Each line of the listing below containing the word "Mathlib" should be returned.

---------- Supplied records ----------

import Mathlib

/-!
# The torus leg of `HarmonicMeasureEngine` — analytic preliminaries

Helper file for item `stmt-QuantumFields-18844` (`HarmonicMeasureEngine`, route `ComplexCouplingChannel` of
`QuantumFields/YangMills`), abstract-analytic part of the "new thermal leg".  For a family of functions
`Z P : ℂ → ℂ` (the symmetric-torus partition functions `Z(z; P, P)`) we assume exactly the shapes of the
route's hypotheses:

* (anchor, torus clause of `ComplexStrongCouplingAnchor`) on the strong-coupling disc `‖z‖ < ρ₀`: `Z P` is
  holomorphic and zero-free, `Z P 0 = 1`, and `|log ‖Z P z‖ + P⁴ Re f_A z| ≤ C P⁴ e^{-cP}` for one analytic `f_A`;
* (window, `FreeEnergyWindowChannel`) on an open connected channel `D ∋ β` containing a point `x` of the
  disc: `Z P` holomorphic and zero-free and `|log ‖Z P z‖ + P⁴ Re f z| ≤ M` for `P ≥ P₀`, one analytic `f`.

The conclusion (exponential smallness of the finite-size free energy at `β`) is proved in the sequel file
`ComplexCouplingChannelHarmonicMeasureEngineTorusLeg.lean`; this file holds its self-contained analytic
preliminaries: a normalised holomorphic logarithm on a disc (`exists_differentiableOn_exp_eq`, primitive of
`Z'/Z`), Borel–Carathéodory with a small real centre value (`norm_le_of_re_le_of_norm_zero_le`), constancy of a
holomorphic function with vanishing real part (`exists_eq_const_of_re_eq_zero`, open mapping theorem), and
three elementary real estimates.

References: Mathlib `Complex.borelCaratheodory`, `DifferentiableOn.isExactOn_ball`,
`AnalyticOnNhd.is_constant_or_isOpen`.
-/

open Complex Metric Set Filter Topology

namespace Summit.QuantumFields.YangMills.Theorems.ComplexCouplingChannel

/-- **Holomorphic logarithm on a disc, normalised at the centre.**  A function holomorphic and zero-free
on `ball 0 R` with value `1` at `0` is `exp ∘ g` for a holomorphic `g` on the ball with `g 0 = 0`
(primitive of the logarithmic derivative on a disc, Mathlib `DifferentiableOn.isExactOn_ball`). [folklore] -/
theorem exists_differentiableOn_exp_eq {Z : ℂ → ℂ} {R : ℝ} (hR : 0 < R)
    (hZ : DifferentiableOn ℂ Z (ball 0 R)) (hZ0 : ∀ z ∈ ball 0 R, Z z ≠ 0) (h1 : Z 0 = 1) :
    ∃ g : ℂ → ℂ, DifferentiableOn ℂ g (ball 0 R) ∧ g 0 = 0 ∧ ∀ z ∈ ball 0 R, exp (g z) = Z z := by
  have hq : DifferentiableOn ℂ (fun z => deriv Z z / Z z) (ball 0 R) := (hZ.deriv isOpen_ball).div hZ hZ0
  obtain ⟨g, hg0, hg⟩ := hq.isExactOn_ball.with_val_at 0 0
  have hgd : DifferentiableOn ℂ g (ball 0 R) := fun z hz =>
    (hg z hz).differentiableAt.differentiableWithinAt
  refine ⟨g, hgd, hg0, ?_⟩
  -- `Z e^{-g}` has zero derivative on the ball
  set w : ℂ → ℂ := fun z => Z z * exp (-g z) with hw
  have hwd : DifferentiableOn ℂ w (ball 0 R) := hZ.mul hgd.neg.cexp
  have hderiv : (ball 0 R).EqOn (deriv w) 0 := by
    intro z hz
    have hZ' : HasDerivAt Z (deriv Z z) z := (hZ.differentiableAt (isOpen_ball.mem_nhds hz)).hasDerivAt
    have he : HasDerivAt (fun y => exp (-g y)) (exp (-g z) * -(deriv Z z / Z z)) z := (hg z hz).neg.cexp
    have hw' : HasDerivAt w (deriv Z z * exp (-g z) + Z z * (exp (-g z) * -(deriv Z z / Z z))) z :=
      hZ'.mul he
    rw [Pi.zero_apply, hw'.deriv]
    field_simp [hZ0 z hz]
    ring
  intro z hz
  have hconst := isOpen_ball.is_const_of_deriv_eq_zero (convex_ball (0 : ℂ) R).isPreconnected hwd hderiv
    hz (mem_ball_self hR)
  simp only [hw, h1, hg0, neg_zero, exp_zero, mul_one] at hconst
  calc exp (g z) = exp (g z) * (Z z * exp (-g z)) := by rw [hconst, mul_one]
    _ = Z z := by rw [mul_left_comm, ← exp_add, add_neg_cancel, exp_zero, mul_one]

/-- **Borel–Carathéodory with a small real centre value**: if `φ` is holomorphic on `ball 0 R` with
`Re φ ≤ η` there and `‖φ 0‖ ≤ η` (`η > 0`), then `‖φ z‖ ≤ η (R + 3r)/(R − r)` for `‖z‖ ≤ r < R`. [folklore] -/
theorem norm_le_of_re_le_of_norm_zero_le {φ : ℂ → ℂ} {R r η : ℝ} (hr0 : 0 ≤ r) (hr : r < R) (hη : 0 < η)
    (hφ : DifferentiableOn ℂ φ (ball 0 R)) (hre : ∀ z ∈ ball 0 R, (φ z).re ≤ η) (h0 : ‖φ 0‖ ≤ η)
    {z : ℂ} (hz : ‖z‖ ≤ r) : ‖φ z‖ ≤ η * ((R + 3 * r) / (R - r)) := by
  have hR : 0 < R := lt_of_le_of_lt hr0 hr
  have hzR : z ∈ ball (0 : ℂ) R := by rw [mem_ball_zero_iff]; exact lt_of_le_of_lt hz hr
  have hbc := borelCaratheodory hη hφ (fun w hw => hre w hw) hR hzR
  have hden : 0 < R - ‖z‖ := by linarith
  have h1 : 2 * η * ‖z‖ / (R - ‖z‖) ≤ 2 * η * r / (R - r) := by
    rw [div_le_div_iff₀ hden (by linarith)]
    nlinarith [mul_nonneg (mul_nonneg hη.le hR.le) (sub_nonneg.2 hz), norm_nonneg z]
  have h2 : ‖φ 0‖ * (R + ‖z‖) / (R - ‖z‖) ≤ η * (R + r) / (R - r) := by
    rw [div_le_div_iff₀ hden (by linarith)]
    have h3 : ‖φ 0‖ * (R + ‖z‖) ≤ η * (R + r) :=
      mul_le_mul h0 (by linarith) (by positivity) hη.le
    have h4 : (0 : ℝ) ≤ ‖φ 0‖ * (R + ‖z‖) := by positivity
    nlinarith [norm_nonneg z]
  calc ‖φ z‖ ≤ 2 * η * ‖z‖ / (R - ‖z‖) + ‖φ 0‖ * (R + ‖z‖) / (R - ‖z‖) := hbc
    _ ≤ 2 * η * r / (R - r) + η * (R + r) / (R - r) := add_le_add h1 h2
    _ = η * ((R + 3 * r) / (R - r)) := by
        field_simp
        ring

/-- **A holomorphic function with vanishing real part on a ball is constant** (open mapping theorem:
a non-constant holomorphic map is open, and the imaginary axis has empty interior). [folklore] -/
theorem exists_eq_const_of_re_eq_zero {u : ℂ → ℂ} {x : ℂ} {r : ℝ} (hr : 0 < r)
    (hu : DifferentiableOn ℂ u (ball x r)) (hre : ∀ z ∈ ball x r, (u z).re = 0) :
    ∃ w : ℂ, w.re = 0 ∧ ∀ z ∈ ball x r, u z = w := by
  rcases (hu.analyticOnNhd isOpen_ball).is_constant_or_isOpen (convex_ball x r).isPreconnected with
    ⟨w, hw⟩ | hopen
  · refine ⟨w, ?_, hw⟩
    rw [← hw x (mem_ball_self hr)]
    exact hre x (mem_ball_self hr)
  · exfalso
    have himg : IsOpen (u '' ball x r) := hopen _ Subset.rfl isOpen_ball
    have hmem : u x ∈ u '' ball x r := mem_image_of_mem u (mem_ball_self hr)
    obtain ⟨ε, hε0, hε⟩ := Metric.isOpen_iff.1 himg (u x) hmem
    have hmem' : u x + (ε / 2 : ℝ) ∈ u '' ball x r := by
      refine hε ?_
      rw [mem_ball, dist_eq_norm, add_sub_cancel_left, norm_real, Real.norm_eq_abs, abs_of_pos (by positivity)]
      linarith
    obtain ⟨z, hz, hzx⟩ := hmem'
    have h1 := hre z hz
    rw [hzx, add_re, ofReal_re, hre x (mem_ball_self hr)] at h1
    linarith

/-- `|log ‖W‖| ≤ 2 ‖W − 1‖` as soon as `‖W − 1‖ ≤ 1/2`. [folklore] -/
theorem abs_log_norm_le_two_mul_norm_sub_one {W : ℂ} (h : ‖W - 1‖ ≤ 1 / 2) :
    |Real.log ‖W‖| ≤ 2 * ‖W - 1‖ := by
  set t : ℝ := ‖W - 1‖ with ht
  have ht0 : 0 ≤ t := norm_nonneg _
  have hlow : 1 - t ≤ ‖W‖ := by
    have h3 := norm_sub_norm_le (1 : ℂ) W
    rw [norm_one, norm_sub_rev] at h3
    linarith
  have hup : ‖W‖ ≤ 1 + t := by
    have h3 := norm_add_le (W - 1) 1
    rw [sub_add_cancel, norm_one] at h3
    linarith
  have hWpos : 0 < ‖W‖ := by linarith
  rw [abs_le]
  constructor
  · have h1 := Real.one_sub_inv_le_log_of_pos hWpos
    have h2 : (‖W‖)⁻¹ ≤ (1 - t)⁻¹ := by
      rw [inv_le_inv₀ hWpos (by linarith)]; exact hlow
    have h3 : (1 - t)⁻¹ ≤ 1 + 2 * t := by
      have key : 1 ≤ (1 - t) * (1 + 2 * t) := by nlinarith
      have h1t : (0 : ℝ) < 1 - t := by linarith
      calc (1 - t)⁻¹ = (1 - t)⁻¹ * 1 := (mul_one _).symm
        _ ≤ (1 - t)⁻¹ * ((1 - t) * (1 + 2 * t)) := mul_le_mul_of_nonneg_left key (inv_nonneg.2 h1t.le)
        _ = 1 + 2 * t := by rw [← mul_assoc, inv_mul_cancel₀ h1t.ne', one_mul]
    linarith
  · have h1 := Real.log_le_sub_one_of_pos hWpos
    linarith

/-- `t⁴ e^{−bt} ≤ 24 / b⁴` for `t ≥ 0`, `b > 0` (from `x⁴/4! ≤ eˣ`). [folklore] -/
theorem pow_four_mul_exp_neg_le {b t : ℝ} (hb : 0 < b) (ht : 0 ≤ t) :
    t ^ 4 * Real.exp (-(b * t)) ≤ 24 / b ^ 4 := by
  have h := Real.pow_div_factorial_le_exp (b * t) (mul_nonneg hb.le ht) 4
  have h24 : ((Nat.factorial 4 : ℕ) : ℝ) = 24 := by norm_num [Nat.factorial]
  rw [h24, div_le_iff₀ (by norm_num : (0 : ℝ) < 24)] at h
  rw [le_div_iff₀ (by positivity), Real.exp_neg]
  have hexp : 0 < Real.exp (b * t) := Real.exp_pos _
  rw [mul_comm (t ^ 4), mul_assoc, ← div_eq_inv_mul, div_le_iff₀ hexp] at *
  nlinarith [h, hexp]

/-- `B e^{−at} ≤ 1/2` as soon as `2B ≤ at`. [folklore] -/
theorem mul_exp_neg_le_half {B a t : ℝ} (h : 2 * B ≤ a * t) :
    B * Real.exp (-(a * t)) ≤ 1 / 2 := by
  have h1 : a * t + 1 ≤ Real.exp (a * t) := Real.add_one_le_exp _
  have h2 : 2 * B ≤ Real.exp (a * t) := by linarith
  rw [Real.exp_neg, ← div_eq_mul_inv, div_le_iff₀ (Real.exp_pos _)]
  linarith

end Summit.QuantumFields.YangMills.Theorems.ComplexCouplingChannel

----------

## Task output
import Mathlib
References: Mathlib `Complex.borelCaratheodory`, `DifferentiableOn.isExactOn_ball`,
(primitive of the logarithmic derivative on a disc, Mathlib `DifferentiableOn.isExactOn_ball`). [folklore] -/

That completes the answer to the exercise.